▶ **Prompt**
Copy every line from the one containing "SiegelShapes ↔ ∀" through the last line of the records below, both included, and nothing else.

▶ **Records**
/---

/-!
# RootDecomp1KLevelFinite — lens 1, generation 51 ADDENDUM-3 «THE 2-ADICALLY ROOTLESS TOP CLASS + RESIDUAL MOVED SiegelShapes → SiegelShapesOff(At m₀)» (RECORD port, ×0) — part 1 (RootDecomp1KLevelFinite10): §10.1–§10.3 the 2-adically rootless top class

(lens-1 g51 ADDENDUM-3 kernel K⁗ = HOME/decomp-schanuel-lens-1/g51/LevelFiniteRootless.lean 5ccaaffb…, 628 l, 42 thm + 9 def, imports tree …RootDecomp1KLevelFinite09 + …RootDecomp1KXAll03 ONLY; P⁗ b2845109… rc 0 / C0⁗ db3584fd… rc 0 / C⁗ c4042d8e… rc 1 = 13 planted; ADDENDUM-3/NODE L2508 / REQUEST L2509, writer re-check L2510, critic VERDICT L2511: NOT CLEARED for credit (×0 under RULE K-R36 (i), threshold lane closed) — the RESIDUAL RE-BOOKING ACCEPTED AS RECORD and a RECORD PORT recommended; RULE K-R40 (viii) (open territory of record) fixed. RECORD port by census-1 gen 21 as `RootDecomp1KLevelFinite10–11` (×0, no credit anywhere): 10 = §10.1–§10.3 the 2-ADICALLY ROOTLESS TOP CLASS — `rootless_lower_bound` (a polynomial with no root in ℚ₂ is bounded below on ℚ₂), `thinFibreAt_xPolyP_of_rootless`, the typed class `RootlessTop e` with `thinFibreAt_of_rootlessTop` / `levelFinite_of_rootlessTop`; 11 = §10.4 members (ω ∉ ℚ₂; the superelliptic curves W^k = Y^(2k−1) − 2 in the coordinate x = W/(Y²+Y+1): `superP`, `thinFibreAt_two_ellipticMember`, `quinticP`), §10.5 position (`not_xLinearLt_superP_two`, `not_separable_top_superP_two`), §10.6 THE RESIDUAL OF RECORD MOVED: `SiegelClause P` ([statement def with parameter] = the four disjuncts of `SiegelShapes` per curve, `siegelShapes_iff_clause`), `SiegelShapesOff` (residual hypothesis: Siegel's clause only OFF the tree-decided classes; NOT proved; sources as in `SiegelShapes`), `siegelShapesOff_of_siegelShapes`, `thinFibre_of_siegelShapesOff`, and §10.7 per quality: `DecidedAt m₀ P` (five disjuncts, each discharged BY TREE NAME), `SiegelShapesOffAt m₀`, **`thinFibre_of_siegelShapesOffAt`**, (b) / SB 2 / 31077-pair corollaries. PORT EDITS: none beyond the census module docstring (K has no set_option, no private, no undocumented decl, no «[cite» token); statements and proofs verbatim. `--supports stmt-Schanuel-33364`; rung 0 — nothing here proves Schanuel, 33364, 31077, SiegelShapes(Off) or ThinFibre m₀ hypothesis-free.)
-/

/-!
# RootDecomp1KLevelFinite — lens 1, generation 51 ADDENDUM-3 «THE 2-ADICALLY ROOTLESS TOP CLASS, decided
hypothesis-free at EVERY quality `m₀ ≥ e + 1` — in particular the first curves of `x`-degree `≥ 2` decided at
`m₀ = 2` (genus 1 and 2 members) —, and THE RESIDUAL OF RECORD MOVED: Siegel's clause is needed only OFF the
tree-decided classes `XLinearLt ∪ RootlessTop 1`»

(lens-1 g51 ADDENDUM-3 kernel K⁗ = HOME/decomp-schanuel-lens-1/g51/LevelFiniteRootless.lean, 2026-09-01; imports ONLY
the tree: `…RootDecomp1KLevelFinite09` = the ported K/K″ line, `…RootDecomp1KXAll03` ⊇ `…RootDecomp1KXTop01/02` =
node 4's class `xPolyP k c = Σ_{j ≤ k} x^j c_j(Y)` with its ultrametric domination `top_coeff_small` and height
arithmetic `infinity_arith`, and the tree's thresholds `thinThreshold`; ONE new section `§10 RootlessTop`.
Standing: rung 0; nothing summit-level; RULE K-R40 (vi)/(vii): a class decided hypothesis-free in residual currency
(`ThinFibreAt m₀` per prime, `m₀ ≥ 2`) that is NOT x-linear, NOT exceptional and NOT decided in the tree, AND the
residual binder `SiegelShapes` replaced by a strictly weaker typed binder with the weakening PROVED.)

WHAT IS PROVED (hypothesis-free; 0 sorry; standard axioms).
* §10.1 `rootless_lower_bound`: for `f ∈ ℤ[Y]` WITHOUT ROOTS IN `ℚ₂` there is `δ > 0` with
  `δ·max(1, ‖z‖₂)^{deg f} ≤ ‖f(z)‖₂` for every `z ∈ ℚ₂` (chart `‖z‖ ≤ 1`: `ℤ₂` is compact and `‖f‖` continuous and
  positive; chart `‖z‖ > 1`: the reversed polynomial at `z⁻¹ ∈ ℤ₂`); at the rational points of `ℂ₂ = PadicAlgCl 2`:
  `rootless_lower_bound_ratCast`.
* §10.2 `thinFibreAt_xPolyP_of_rootless`: if `deg c_j ≤ deg c_k + e` (`j < k`) and the top `x`-coefficient `c_k` has
  no root in `ℚ₂`, then `ThinFibreAt m₀ (xPolyP k c)` for EVERY `m₀ ≥ e + 1` — no `m₀ ≥ 3`, no separability, no
  Ridout: by `top_coeff_small` against the lower bound a level point `(N, r)` satisfies `δ·2^{N!} ≤ ‖r‖₂^e ≤ den(r)^e`,
  i.e. it sits 2-adically at `(∞, ∞)`, where the tree's `infinity_arith` concludes.  For `e = 0` more:
  `noLevels_of_rootless` — beyond an explicit level the level curves `P(s_N, ·) = 0` have NO rational point AT ALL —,
  hence `levelFinite_xPolyP_of_rootless : LevelFinite (xPolyP k c)` and the clause at every `m₀`.
* §10.3 the typed classes `RootlessTop e P := ∃ k c, (∀ j < k, deg c_j ≤ deg c_k + e) ∧ (∀ z : ℚ_[2], c_k(z) ≠ 0) ∧
  P = xPolyP k c` (increasing in `e`, `RootlessTop.mono`): `thinFibreAt_of_rootlessTop : RootlessTop e P →
  e + 1 ≤ m₀ → ThinFibreAt m₀ P`; `levelFinite_of_rootlessTop : RootlessTop 0 P → LevelFinite P`;
  `thinFibreAt_of_rootlessTop_zero` (every `m₀`); `noLevels_of_rootlessTop`.
* §10.4 members: `rootless_cyc3` — `Y² + Y + 1` has no root in `ℚ₂` (`ω ∉ ℚ₂`: ultrametric off `ℤ₂`, residue field
  `𝔽₂` on `ℤ₂` via `PadicInt.toZMod`); the SUPERELLIPTIC MEMBERS `superP k = x^k(Y²+Y+1)^k − (Y^{2k−1} + 2)`, i.e. the
  curves `W^k = Y^{2k−1} + 2` (genus `(k−1)²`) in the coordinate `x = W/(Y²+Y+1)`: `rootlessTop_superP : RootlessTop 0
  (superP k)`, `levelFinite_superP`, `thinFibreAt_superP` (every `k ≥ 1`, EVERY `m₀`), the elliptic member `k = 2`,
  `x²(Y²+Y+1)² = Y³ + 2` (`W² = Y³ + 2`): `thinFibreAt_two_ellipticMember : ThinFibreAt 2 (superP 2)`; the genus-2 member
  of order `e = 1`, `quinticP = x²(Y²+Y+1) − (Y³+2)` (`W² = (Y³+2)(Y²+Y+1)`): `rootlessTop_quinticP : RootlessTop 1
  quinticP`, `thinFibreAt_quinticP : 2 ≤ m₀ → ThinFibreAt m₀ quinticP`; `bev_superP`, `bev_quinticP`.
* §10.5 position of the elliptic member: NOT x-linear (`not_xLinearLt_superP_two`; `x`-degree 2), top `(Y²+Y+1)²` NOT
  separable (`not_separable_top_superP_two`: `μ = 2`, so the tree's separable-top theorems `RootDecomp1KXTop.thinFibreAt_xTop`
  / `…XLinearII…` do not apply and `RootDecomp1KXAll.thinThreshold (superP 2) = max(3, 2μ+1, e+1) = 5`), `Y`-degree 4
  (`thinFibreAt_of_natDegree_lt` needs `m₀ ≥ 5`): the tree gives `ThinFibreAt m₀ (superP 2)` for NO `m₀ ∈ {2, 3, 4}`;
  it has rational points (`ratPoints_superP_two`; `W² = Y³ + 2` has infinitely many) and a REAL point on the fibre
  `x = ℓ₂` (`exists_real_fibre_point_superP_two`, `1 < ℓ₂ < 3/2`), so its clause is vacuous neither globally nor
  archimedeanly; `not_xLinearLt_quinticP`.
* §10.6 THE RESIDUAL MOVED: `SiegelClause P` = the four disjuncts of K's `SiegelShapes` for one `P`
  (`siegelShapes_iff_clause : SiegelShapes ↔ ∀ P, Prime P → 2 ≤ deg_Y P → SiegelClause P`, by `Iff.rfl`);
  `SiegelShapesOff := ∀ P, Prime P → 2 ≤ deg_Y P → ¬ XLinearLt P → ¬ RootlessTop 1 P → SiegelClause P` — Siegel's
  theorem demanded only OFF node 2's class and this node's class; `siegelShapesOff_of_siegelShapes : SiegelShapes →
  SiegelShapesOff` (the weakening, PROVED); `levelFinite_of_siegelClause` (every exceptional shape being proved in the
  tree); and the K-line's headlines from the WEAKER binder: `thinFibre_of_siegelShapesOff : SiegelShapesOff →
  2 ≤ m₀ → ThinFibre m₀`, `b_of_siegelShapesOff`, `coordLiouvilleSchanuel_pair_of_siegelShapesOff`.
* §10.7 per quality: `DecidedAt m₀ P` (`deg_Y P < m₀` ∨ `XLinearLt P` ∨ (`3 ≤ m₀` ∧ x-linear with separable `B`) ∨
  `thinThreshold P ≤ m₀` ∨ `RootlessTop (m₀ − 1) P` — each decided BY NAME: `thinFibreAt_of_decidedAt`),
  `SiegelShapesOffAt m₀ := ∀ P, Prime P → 2 ≤ deg_Y P → ¬ DecidedAt m₀ P → SiegelClause P`, and the chain
  `SiegelShapes → SiegelShapesOff → SiegelShapesOffAt m₀ → ThinFibre m₀` (`siegelShapesOffAt_of_off`,
  `thinFibre_of_siegelShapesOffAt`, `b_of_siegelShapesOffAt`), `m₀ ≥ 2`.

HONESTY.  Rung 0.  The mechanism of §10.1–§10.2 is a LOCAL (2-adic) obstruction — elementary, no Diophantine input:
the curves of `RootlessTop e` have no `ℚ₂`-points 2-adically near `x = ∞` except at `(∞, ∞)`.  `SiegelShapesOff` /
`SiegelShapesOffAt m₀` are implied by `SiegelShapes` (PROVED) and demand strictly fewer instances of Siegel's theorem;
they are NOT proved (cite item wi-102309 stays load-bearing for the uniform residual).  Items 33364 / 33363 / 31077 (∀),
the (b)-cell, `ThinFibre m₀` (any `m₀ ≥ 2`), `_root_.Schanuel`, `SiegelShapes`, `SiegelShapesOff`: OPEN.
-/

noncomputable section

\---

▶ **Task result**
  (`siegelShapes_iff_clause : SiegelShapes ↔ ∀ P, Prime P → 2 ≤ deg_Y P → SiegelClause P`, by `Iff.rfl`);
  `SiegelShapesOff := ∀ P, Prime P → 2 ≤ deg_Y P → ¬ XLinearLt P → ¬ RootlessTop 1 P → SiegelClause P` — Siegel's
  theorem demanded only OFF node 2's class and this node's class; `siegelShapesOff_of_siegelShapes : SiegelShapes →
  SiegelShapesOff` (the weakening, PROVED); `levelFinite_of_siegelClause` (every exceptional shape being proved in the
  tree); and the K-line's headlines from the WEAKER binder: `thinFibre_of_siegelShapesOff : SiegelShapesOff →
  2 ≤ m₀ → ThinFibre m₀`, `b_of_siegelShapesOff`, `coordLiouvilleSchanuel_pair_of_siegelShapesOff`.
* §10.7 per quality: `DecidedAt m₀ P` (`deg_Y P < m₀` ∨ `XLinearLt P` ∨ (`3 ≤ m₀` ∧ x-linear with separable `B`) ∨
  `thinThreshold P ≤ m₀` ∨ `RootlessTop (m₀ − 1) P` — each decided BY NAME: `thinFibreAt_of_decidedAt`),
  `SiegelShapesOffAt m₀ := ∀ P, Prime P → 2 ≤ deg_Y P → ¬ DecidedAt m₀ P → SiegelClause P`, and the chain
  `SiegelShapes → SiegelShapesOff → SiegelShapesOffAt m₀ → ThinFibre m₀` (`siegelShapesOffAt_of_off`,
  `thinFibre_of_siegelShapesOffAt`, `b_of_siegelShapesOffAt`), `m₀ ≥ 2`.

HONESTY.  Rung 0.  The mechanism of §10.1–§10.2 is a LOCAL (2-adic) obstruction — elementary, no Diophantine input:
the curves of `RootlessTop e` have no `ℚ₂`-points 2-adically near `x = ∞` except at `(∞, ∞)`.  `SiegelShapesOff` /
`SiegelShapesOffAt m₀` are implied by `SiegelShapes` (PROVED) and demand strictly fewer instances of Siegel's theorem;
they are NOT proved (cite item wi-102309 stays load-bearing for the uniform residual).  Items 33364 / 33363 / 31077 (∀),
the (b)-cell, `ThinFibre m₀` (any `m₀ ≥ 2`), `_root_.Schanuel`, `SiegelShapes`, `SiegelShapesOff`: OPEN.
-/

noncomputable section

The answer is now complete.